▶ EXCERPTED RECORDS:
----------
import Mathlib.Analysis.InnerProductSpace.PiL2
import Literature.MathematicalPhysics.StatisticalMechanics.Theil2006PeriodicMinimumDistance
import Literature.MathematicalPhysics.StatisticalMechanics.Theil2006EnergyBounds
import HarnessLib

/-!
# Theil 2006, Corollary 1.3 — the relaxed Dirichlet energy `E(𝒜', {y})`, the minimum
distance (13) of its minimizers and their existence (§3, Proof of Corollary 1.3, p. 14)

Topic `Literature/MathematicalPhysics/StatisticalMechanics`; companion of `Theil2006.lean` (the
model: `IsAdmissible`, `IsClampedOutside`, `dirichletEnergy`, the named fact
`Theil2006_dirichletGroundStates` = Corollary 1.3), `Theil2006MinimumDistance.lean` (Lemma 2.2,
the finite-`N` minimum distance (13), whose cell-counting machinery is reused here),
`Theil2006PeriodicMinimumDistance.lean` (Lemma 3.1, the same step of the proof of Theorem 1.2)
and `Theil2006EnergyBounds.lean` (the lattice `p`-series). Everything in this file is PROVED (no
`sorry`, no named fact introduced or discharged; D-0026); the three definitions have bodies.

## Source, as printed

F. Theil, *A proof of crystallization in two dimensions*, Comm. Math. Phys. **262** (2006)
209–236, §3, *Proof of Corollary 1.3* (read in the author's accepted preprint of 26 Aug 2005,
same numbering, p. 14; lit store `paper:url-69bff4ce1e30`):

"**Proof of Corollary 1.3.** Again we salvage the lower bound (13) by enlarging the set of
competitors slightly. For `𝒜' ⊂ 𝒜` we set
`E(𝒜', {y}) = ∑_{{x,x'} ⊂ X, {x,x'} ∩ 𝒜' ≠ ∅} V(|y(x) − y(x')|)`,
where `X = (A₂ ∖ 𝒜) ∪ 𝒜'`. As before `E(𝒜', ·) = E_𝒜(·)` if `𝒜' = 𝒜`. Let `𝒜_min, y_min` be
the minimizer of `E(·, ·)`. Clearly `y_min` satisfies the bound (13) since the proof of Lemma 2.2
can be repeated for this case, word by word."

Here (Corollary 1.3, p. 3) `𝒜 ⊂ A₂` is "an arbitrary but finite set",
`E_𝒜({y}) := ∑_{{x,x'} ⊂ A₂, {x,x'} ∩ 𝒜 ≠ ∅} V(|y(x) − y(x')|)` subject to
`y ∈ Y_𝒜^Dir = {y : A₂ → ℝ² | y(x) = x for all x ∈ A₂ ∖ 𝒜}` (`Theil2006.dirichletEnergy`,
`Theil2006.IsClampedOutside`), and (13) is the minimum-distance bound of Lemma 2.2 (p. 6),
`min_{x ≠ x'} |y(x) − y(x')| > 1 − α`. The proof of Lemma 2.2 being repeated (p. 6): "Define
`M := max_{η ∈ ℝ²} #(y(X) ∩ B(η, ½(1 − α)))`. The result is proven if we can show that `M = 1`.
[…] Set `B_M = B(0, ½(1 − α))` and `𝒜 = y⁻¹(B_M)`. By assumption (2) we have
`∑_{p ⊂ 𝒜, p ∈ 𝒫} e(p) ≥ (1/2α) M(M − 1)`. As we could move the positions `y(𝒜)` to infinity
[here: remove them — the enlarged set of competitors] … we obtain the estimate (14)
`∑_{x ∈ 𝒜, x' ∈ X∖𝒜} e({x,x'}) ≤ −(1/2α) M(M − 1)`", followed by the ring count (15)–(17).

## What is here

* `Theil2006.relaxedDirichletEnergy V 𝒜 𝒜' y` — `E(𝒜', {y})` in the PRINTED (unordered)
  normalisation: the pairs inside `𝒜'` once each, plus the pairs with one point in `𝒜'` and the
  other in `A₂ ∖ 𝒜` (a `tsum`, a genuine sum for admissible `V`); the positions `y(x)`,
  `x ∈ 𝒜 ∖ 𝒜'`, of the removed particles do not enter. "As before `E(𝒜', ·) = E_𝒜(·)` if
  `𝒜' = 𝒜`" is `Theil2006.relaxedDirichletEnergy_self` (definitionally), and `E(∅, ·) = 0`.
* `Theil2006.IsRelaxedDirichletMinimizer V 𝒜 𝒜' y` — "the minimizer of `E(·, ·)`": `𝒜' ⊆ 𝒜`,
  `y ∈ Y_𝒜^Dir`, and `E(𝒜', {y}) ≤ E(𝒜'', {y'})` for all `𝒜'' ⊆ 𝒜`, `y' ∈ Y_𝒜^Dir`.
* `Theil2006.relaxedDirichletEnergy_sub_sdiff` — the energy released by removing a set `𝒜''`
  of free particles: `E(𝒜', {y}) − E(𝒜' ∖ 𝒜'', {y}) = ∑_{x ∈ 𝒜''} (∑_{x' ∈ 𝒜'∖𝒜''} e +
  ½ ∑_{x' ∈ 𝒜''∖{x}} e + ∑_{x' ∈ A₂∖𝒜} e)` (the left-hand side of (14) for this class).
* `Theil2006.exists_relaxedDirichletEnergy_lt` — **the mechanism of Lemma 2.2 in the relaxed
  Dirichlet class, for ANY competitor**: for `0 < α < 1/13447168` (the threshold of the tree's
  Lemma 2.2/3.1), `V` satisfying (1)–(5), `𝒜' ⊆ 𝒜` and `y ∈ Y_𝒜^Dir`, if two particles of
  `X = (A₂ ∖ 𝒜) ∪ 𝒜'` are at distance `≤ 1 − α`, then removing the free particles of a most
  crowded disc of radius `½(1 − α)` STRICTLY lowers `E`. (Stated for all `(𝒜', y)`, not only
  for minimizers, because the same inequality drives the existence of the relaxed minimizer.)
* `Theil2006.IsRelaxedDirichletMinimizer.lt_dist`, `Theil2006.dirichletMinimumDistance` —
  **"Clearly `y_min` satisfies the bound (13)"**: every minimizer `(𝒜_min, y_min)` of `E(·,·)`
  has `|y_min(x) − y_min(x')| > 1 − α` for all `x ≠ x'` in `(A₂ ∖ 𝒜) ∪ 𝒜_min`. PROVED.
* `Theil2006.IsRelaxedDirichletMinimizer.dirichletEnergy_le`,
  `Theil2006.isRelaxedDirichletMinimizer_of_isMinOn` — the (implicit) transfer between the
  relaxed minimizer and the Dirichlet ground states of Corollary 1.3: a relaxed minimizer with
  `𝒜_min = 𝒜` is a ground state of `E_𝒜` over `Y_𝒜^Dir`, and then every ground state of `E_𝒜`
  is a relaxed minimizer (so (13) applies to it).
* `Theil2006.exists_isRelaxedDirichletMinimizer` — **existence of "the minimizer of `E(·, ·)`",
  PROVED for admissible `V` that are continuous on `[0, ∞)`** (asserted in print without
  proof): removal confines the free particles to distance `≤ 1` from `𝒜`
  (`exists_subset_confined`: a free particle farther out is within `9/10` of a clamped site,
  `exists_dist_triPoint_le`), so every competitor is matched inside a compact box of free data
  (`clampedExtend`), on which `E(𝒜', {·})` is continuous
  (`continuous_relaxedDirichletEnergy_clampedExtend`, rows by dominated convergence:
  `continuous_clampedRow`) for each of the finitely many `𝒜' ⊆ 𝒜`. With (13):
  `exists_isRelaxedDirichletMinimizer_lt_dist` — the first paragraph of the proof of
  Corollary 1.3 in full, for continuous admissible `V`.
* `Theil2006.IsRelaxedDirichletMinimizer.exists_dist_triPoint_le_one` — by (13), the free
  particles of a relaxed minimizer stay within distance `1` of `𝒜` (the input "we can assume
  that `A ⊂ B(0, C)`" of the periodization step, p. 14).

## Rendering notes

* **The competitor.** In the relaxed Dirichlet class the particles of the crowded disc are
  removed outright (`𝒜' ↦ 𝒜' ∖ 𝒜''`) instead of being "moved to infinity"; a clamped particle
  `x ∈ A₂ ∖ 𝒜` cannot be removed, but two clamped particles are never in one disc of radius
  `½(1 − α) < ½` (points of `A₂` are `≥ 1` apart), so a crowded disc (`M ≥ 2`) always contains a
  free particle, and the (at most one) clamped particle in it is a companion at distance
  `≤ 1 − α`, priced `≥ 1/α` by (2) like the others. Per removed particle the released energy is
  `≥ (M − 1)/(2α) − 2WM` (`W = 4 · 420224`, the row constant of `Theil2006MinimumDistance.lean`:
  (11) near, (12) far, at most `M` particles per grid cell), positive for `M ≥ 2` and
  `α < 1/(8W) = 1/13447168`.
* As in `Theil2006MinimumDistance.lean`, summable cell weights replace the ring count
  `n(k) ≤ CMk` of (15)–(17); the configuration `(A₂ ∖ 𝒜) ∪ 𝒜'` is locally finite and its rows
  `∑_{x'} V(|p − y(x')|)` converge (`IsClampedOutside.summable_row`, decay (12)).
* Existence of "the minimizer of `E(·, ·)`" is asserted in print without proof. We prove it
  for `V` continuous on `[0, ∞)`; the hypotheses (1)–(5) of `Theil2006.IsAdmissible`
  (real-valued `V`, `C²` on `(1 − α, ∞)`, only the inequality (2) on `[0, 1 − α]`) do not include
  continuity at `1 − α`, so for general admissible `V` the printed assertion stays a hypothesis
  downstream (as for the periodic problem in `Theil2006PeriodicLatticeStructure.lean`). The
  remaining steps of the proof of Corollary 1.3 — periodization, (45)–(46) and the comparison
  with `E_L^per` via (44) — are separate bricks.
-/

noncomputable section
----------
▶ WHAT THIS TASK INVOLVES:
Reproduce each line of the data containing the word "periodization".

▶ WRITTEN RESPONSE:
  that `A ⊂ B(0, C)`" of the periodization step, p. 14).
  remaining steps of the proof of Corollary 1.3 — periodization, (45)–(46) and the comparison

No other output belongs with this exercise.